Maplin losses widen after “transformational” year

Maplin update

A “transformational and challenging year” for Maplin has seen its pre-tax losses widen despite an increase in sales.

According to accounts recently filed at Companies House, Maplin recorded a pre-tax loss of £3.9 million for the year ending March 31, 2017, up from £2.1 million in the year prior.

Meanwhile, EBITDA came in at £8.9 million, down from £12.7 million the year before.

However, Maplin’s sales rose from £234.6 million to £235.8 million in the year ending March 2017, while online sales increased by 19.4 per cent and now account for 15.7 per cent of the total.

The technology retailer said 2016/17 was a “transformational and challenging year” for the business, with progress made on the group’s three-year 2020 Vision strategy.

The strategy included the launch of trial “store of the future” in Cambridge that will be the blueprint for future store execution, and one-off costs from that store’s development as well as the reorganisation of the retailer’s support centres and rollout of a new brand identity.

Maplin also moved its commercial and marketing functions from Rotherham to its London office, a move that led to the recruitment of a further 60 staff.

At year’s end, the technology retailer had over 200 stores across the UK.

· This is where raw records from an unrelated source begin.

include H in
/-- **Edge decomposition, interior indices** (`k, l ≥ 1`). [folklore] -/
theorem decomp_mid (μ : (DrinfeldKohnoTrunc ℚ (Fin 4) N) →ₗ[ℚ] ℚ) (k l e : ℕ) (Ξ Η σ : (Fin e → ℝ) → ℝ)
    (R : KZ.IntegralRep (k + 1 + (l + 1) + e)) (hRd : R.domain = KZ.cube (k + 1 + (l + 1) + e))
    (hRi : EqOn R.integrand (fun z => σ (Θb (k + 1) (l + 1) e z) *
      F μ (Xb (k + 1) (l + 1) e z) (Yb (k + 1) (l + 1) e z) (Ξ (Θb (k + 1) (l + 1) e z)) (Η (Θb (k + 1) (l + 1) e z)))
      (KZ.cube (k + 1 + (l + 1) + e)))
    (RA RB : KZ.IntegralRep (k + 1 + (l + 1) + e))
    (hRAd : RA.domain = KZ.cube (k + 1 + (l + 1) + e)) (hRBd : RB.domain = KZ.cube (k + 1 + (l + 1) + e))
    (hRAi : RA.integrand = fun z => σ (Θb (k + 1) (l + 1) e z) *
      (Af μ (Xb (k + 1) (l + 1) e z) (Yb (k + 1) (l + 1) e z) (Ξ (Θb (k + 1) (l + 1) e z)) (Η (Θb (k + 1) (l + 1) e z)) -
        Af μ (Xb (k + 1) (l + 1) e z) (Yb (k + 1) (l + 1) e z) (Ξ (Θb (k + 1) (l + 1) e z)) 0))
    (hRBi : RB.integrand = fun z => σ (Θb (k + 1) (l + 1) e z) *
      (Bf μ (Xb (k + 1) (l + 1) e z) (Yb (k + 1) (l + 1) e z) (Ξ (Θb (k + 1) (l + 1) e z)) (Η (Θb (k + 1) (l + 1) e z)) -
        Bf μ (Xb (k + 1) (l + 1) e z) (Yb (k + 1) (l + 1) e z) 0 (Η (Θb (k + 1) (l + 1) e z)))) :
    KZ.toPeriodAlgebra (KZ.toFormalPeriod (KZ.of R)) =
      KZ.toPeriodAlgebra (KZ.toFormalPeriod (KZ.of RA)) - KZ.toPeriodAlgebra (KZ.toFormalPeriod (KZ.of RB)) := by
  have H' := H
  obtain ⟨_, _, _, _, _, _, _, hF, -⟩ := H'
  refine CornerReps.cls_sub (hRAd.trans hRd.symm) (hRBd.trans hRd.symm) fun z hz => ?_
  rw [hRd] at hz
  simp only [Pi.sub_apply, hRi hz, hRAi, hRBi, hF, edges_Af_height_zero H, edges_Bf_width_zero H,
    sub_zero, mul_sub]

include H in
/-- **Edge decomposition, `l = 0`**: `F_{k+1,0} = A(Ξ,Η) − A(Ξ,0)`. [folklore] -/
theorem decomp_right (μ : (DrinfeldKohnoTrunc ℚ (Fin 4) N) →ₗ[ℚ] ℚ) (k e : ℕ) (Ξ Η σ : (Fin e → ℝ) → ℝ)
    (R : KZ.IntegralRep (k + 1 + 0 + e)) (hRd : R.domain = KZ.cube (k + 1 + 0 + e))
    (hRi : EqOn R.integrand (fun z => σ (Θb (k + 1) 0 e z) *
      F μ (Xb (k + 1) 0 e z) (Yb (k + 1) 0 e z) (Ξ (Θb (k + 1) 0 e z)) (Η (Θb (k + 1) 0 e z)))
      (KZ.cube (k + 1 + 0 + e)))
    (RA : KZ.IntegralRep (k + 1 + 0 + e)) (hRAd : RA.domain = KZ.cube (k + 1 + 0 + e))
    (hRAi : RA.integrand = fun z => σ (Θb (k + 1) 0 e z) *
      (Af μ (Xb (k + 1) 0 e z) (Yb (k + 1) 0 e z) (Ξ (Θb (k + 1) 0 e z)) (Η (Θb (k + 1) 0 e z)) -
        Af μ (Xb (k + 1) 0 e z) (Yb (k + 1) 0 e z) (Ξ (Θb (k + 1) 0 e z)) 0)) :
    KZ.toPeriodAlgebra (KZ.toFormalPeriod (KZ.of R)) = KZ.toPeriodAlgebra (KZ.toFormalPeriod (KZ.of RA)) := by
  have H' := H
  obtain ⟨_, _, _, _, _, _, _, hF, -⟩ := H'
  refine CornerReps.cls_congr (hRAd.trans hRd.symm) fun z hz => ?_
  rw [hRd] at hz
  simp only [hRi hz, hRAi, hF, edges_Bf_nil H]

include H in
/-- **Edge decomposition, `k = 0`**: `F_{0,l+1} = −(B(Ξ,Η) − B(0,Η))`. [folklore] -/
theorem decomp_left (μ : (DrinfeldKohnoTrunc ℚ (Fin 4) N) →ₗ[ℚ] ℚ) (l e : ℕ) (Ξ Η σ : (Fin e → ℝ) → ℝ)
    (R : KZ.IntegralRep (0 + (l + 1) + e)) (hRd : R.domain = KZ.cube (0 + (l + 1) + e))
    (hRi : EqOn R.integrand (fun z => σ (Θb 0 (l + 1) e z) *
      F μ (Xb 0 (l + 1) e z) (Yb 0 (l + 1) e z) (Ξ (Θb 0 (l + 1) e z)) (Η (Θb 0 (l + 1) e z)))
      (KZ.cube (0 + (l + 1) + e)))
    (RB : KZ.IntegralRep (0 + (l + 1) + e)) (hRBd : RB.domain = KZ.cube (0 + (l + 1) + e))
    (hRBi : RB.integrand = fun z => σ (Θb 0 (l + 1) e z) *
      (Bf μ (Xb 0 (l + 1) e z) (Yb 0 (l + 1) e z) (Ξ (Θb 0 (l + 1) e z)) (Η (Θb 0 (l + 1) e z)) -
        Bf μ (Xb 0 (l + 1) e z) (Yb 0 (l + 1) e z) 0 (Η (Θb 0 (l + 1) e z)))) :
    KZ.toPeriodAlgebra (KZ.toFormalPeriod (KZ.of R)) = - KZ.toPeriodAlgebra (KZ.toFormalPeriod (KZ.of RB)) := by
  have H' := H
  obtain ⟨_, _, _, _, _, _, _, hF, -⟩ := H'
  -- the zero representation on the cube
  set Z : KZ.IntegralRep (0 + (l + 1) + e) := ⟨KZ.cube _, fun _ => 0, KZ.isSemialgebraic_cube,
    (isSemialgebraicFunOn_aeval KZ.isSemialgebraic_cube (0 : MvPolynomial (Fin (0 + (l + 1) + e)) ℚ)).congr
      (fun _ _ => by simp), integrableOn_zero⟩
  have hZ0 : KZ.toPeriodAlgebra (KZ.toFormalPeriod (KZ.of Z)) = 0 :=
    CornerReps.cls_eq_zero_of_eqOn_zero Z fun _ _ => rfl
  have hadd : KZ.toPeriodAlgebra (KZ.toFormalPeriod (KZ.of Z)) =
      KZ.toPeriodAlgebra (KZ.toFormalPeriod (KZ.of R)) + KZ.toPeriodAlgebra (KZ.toFormalPeriod (KZ.of RB)) := by
    refine CornerReps.cls_add (r := Z) hRd hRBd fun z hz => ?_
    change z ∈ KZ.cube (0 + (l + 1) + e) at hz
    change (0 : ℝ) = R.integrand z + RB.integrand z
    simp only [hRi hz, hRBi, hF, edges_Af_nil H]
    ring
  rw [hZ0] at hadd
  exact eq_neg_of_add_eq_zero_left hadd.symm

include H in
/-- **Base of the induction**: in degree `0` the defect vanishes identically
(`F_{0,0} = μ(1)·1·1 − μ(1)·1·1`). [folklore] -/
theorem decomp_zero (μ : (DrinfeldKohnoTrunc ℚ (Fin 4) N) →ₗ[ℚ] ℚ) (e : ℕ) (Ξ Η σ : (Fin e → ℝ) → ℝ)
    (R : KZ.IntegralRep (0 + 0 + e)) (hRd : R.domain = KZ.cube (0 + 0 + e))
    (hRi : EqOn R.integrand (fun z => σ (Θb 0 0 e z) *
      F μ (Xb 0 0 e z) (Yb 0 0 e z) (Ξ (Θb 0 0 e z)) (Η (Θb 0 0 e z))) (KZ.cube (0 + 0 + e))) :
    KZ.toPeriodAlgebra (KZ.toFormalPeriod (KZ.of R)) = 0 := by
  obtain ⟨_, _, _, hAf, hBf, _, _, hF, _, _, _, hHt_nil, hVt_nil, -⟩ := H
  refine CornerReps.cls_eq_zero_of_eqOn_zero R fun z hz => ?_
  rw [hRd] at hz
  simp only [hRi hz, hF, hAf, hBf, edges_sum_word_nil, hHt_nil, hVt_nil, mul_one, sub_self, mul_zero,
    Pi.zero_apply]

include H in
/-- **Step A.3, empty transverse block**: in degree `k + 0` the `dB`-term vanishes identically
(`dVt` of the empty word is `0`). [folklore] -/
theorem stepA_euler_nil (μ : (DrinfeldKohnoTrunc ℚ (Fin 4) N) →ₗ[ℚ] ℚ) (k e : ℕ) (a : Fin (m + 2))
    (Ξ₂ Η₂ ρ₂ : (Fin (e + 2) → ℝ) → ℝ)
    (W₂ : KZ.IntegralRep (k + 0 + (e + 2))) (hW₂d : W₂.domain = KZ.cube (k + 0 + (e + 2)))
    (hW₂i : W₂.integrand = fun w => ρ₂ (Θb k 0 (e + 2) w) *
      (fd a (Ξ₂ (Θb k 0 (e + 2) w)) (Η₂ (Θb k 0 (e + 2) w)) *
        dBf (μ ∘ₗ op a) (Xb k 0 (e + 2) w) (Yb k 0 (e + 2) w) (Ξ₂ (Θb k 0 (e + 2) w)) (Η₂ (Θb k 0 (e + 2) w)))) :
    KZ.toPeriodAlgebra (KZ.toFormalPeriod (KZ.of W₂)) = 0 := by
  obtain ⟨_, _, _, _, _, _, hdBf, _, _, _, _, _, _, _, hdVt_nil, -⟩ := H
  refine CornerReps.cls_eq_zero_of_eqOn_zero W₂ ?_
  rw [hW₂d]
  intro w _
  simp only [hW₂i, hdBf, hdVt_nil, zero_mul, mul_zero, Finset.sum_const_zero, Pi.zero_apply]

include H in
/-- **Step A.4, empty transverse block** (regularised letter `ℓ`): in degree `k + 0` the height
difference vanishes identically (`B_{k,0}` does not depend on the height, nor does `fd_ℓ = 1/t`).
[folklore] -/
theorem stepA_direct_nil (μ : (DrinfeldKohnoTrunc ℚ (Fin 4) N) →ₗ[ℚ] ℚ) (k e : ℕ)
    (Ξ₁ Η₁ ρ : (Fin (e + 1) → ℝ) → ℝ)
    (Q : KZ.IntegralRep (k + 0 + (e + 1))) (hQd : Q.domain = KZ.cube (k + 0 + (e + 1)))
    (hQi : Q.integrand = fun w => ρ (Θb k 0 (e + 1) w) *
      (fd ℓ (Ξ₁ (Θb k 0 (e + 1) w)) (Η₁ (Θb k 0 (e + 1) w)) *
          Bf (μ ∘ₗ op ℓ) (Xb k 0 (e + 1) w) (Yb k 0 (e + 1) w) (Ξ₁ (Θb k 0 (e + 1) w)) (Η₁ (Θb k 0 (e + 1) w)) -
        fd ℓ (Ξ₁ (Θb k 0 (e + 1) w)) 0 *
          Bf (μ ∘ₗ op ℓ) (Xb k 0 (e + 1) w) (Yb k 0 (e + 1) w) (Ξ₁ (Θb k 0 (e + 1) w)) 0)) :
    KZ.toPeriodAlgebra (KZ.toFormalPeriod (KZ.of Q)) = 0 := by
  have H' := H
  obtain ⟨_, _, _, _, _, _, _, _, _, _, _, _, _, _, _, _, _, hfd_reg, -⟩ := H'
  refine CornerReps.cls_eq_zero_of_eqOn_zero Q ?_
  rw [hQd]
  intro w _
  simp only [hQi, hfd_reg, edges_Bf_nil H, sub_self, mul_zero, Pi.zero_apply]

include H in
/-- **Degree `n − 1`, the other regularised letter**: the `dd_{ℓ'}`-term of Step A vanishes
(`dd_{ℓ'} ≡ 0`). [folklore] -/
theorem collect_deg1_zero (μ : (DrinfeldKohnoTrunc ℚ (Fin 4) N) →ₗ[ℚ] ℚ) (k l e : ℕ) (Ξ₂ Η₂ ρ₂ : (Fin (e + 2) → ℝ) → ℝ)
    (W₁ : KZ.IntegralRep (k + l + (e + 2))) (hW₁d : W₁.domain = KZ.cube (k + l + (e + 2)))
    (hW₁i : W₁.integrand = fun w => ρ₂ (Θb k l (e + 2) w) *
      (dd ℓ' (Ξ₂ (Θb k l (e + 2) w)) (Η₂ (Θb k l (e + 2) w)) *
        Bf (μ ∘ₗ op ℓ') (Xb k l (e + 2) w) (Yb k l (e + 2) w) (Ξ₂ (Θb k l (e + 2) w)) (Η₂ (Θb k l (e + 2) w)))) :
    KZ.toPeriodAlgebra (KZ.toFormalPeriod (KZ.of W₁)) = 0 := by
  obtain ⟨_, _, _, _, _, _, _, _, _, _, _, _, _, _, _, _, _, _, _, _, hdd_reg', -⟩ := H
  refine CornerReps.cls_eq_zero_of_eqOn_zero W₁ ?_
  rw [hW₁d]
  intro w _
  simp only [hW₁i, hdd_reg', zero_mul, mul_zero, Pi.zero_apply]

end AbstractEngine

/-- **Hook `cornerEngineEdges_hook`** (registered form of `edges_sum_word_nil`): a sum over the
words of length `0` in the letters `Fin (m + 2)` is its term at the empty word. [folklore] -/
theorem cornerEngineEdges_hook : ∀ (M : Type) [AddCommMonoid M] (m : ℕ) (f : (Fin 0 → Fin (m + 2)) → M), ∑ U, f U = f (fun i => Fin.elim0 i) :=
  fun _ _ _ f => edges_sum_word_nil f

end Summit.KontsevichZagierPeriods.FurushoPentagon.PentagonInKZ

“Against a backdrop of footfall decline on the high street, this was a credible performance in a year when consumer confidence decreased following the Brexit vote,” the retailer said.

It added: “Notwithstanding the progress made on our strategic initiatives in financial year 2017 and in financial year 2018 to date, the board remains mindful of the challenging trading environment in which the group operates particularly with regard to consumer confidence which, in common with the marketplace, has seen pressure on like-for-like sales within our business, the impact sterling’s post Brexit devaluation has had on cost of goods and also the regulatory impact on our overhead base.”

Last week, it was revealed Maplin chief executive Oliver Meakin had resigned to take up a similar position with the Gaucho Group restaurant chain.

Maplin has not yet revealed who would replace him.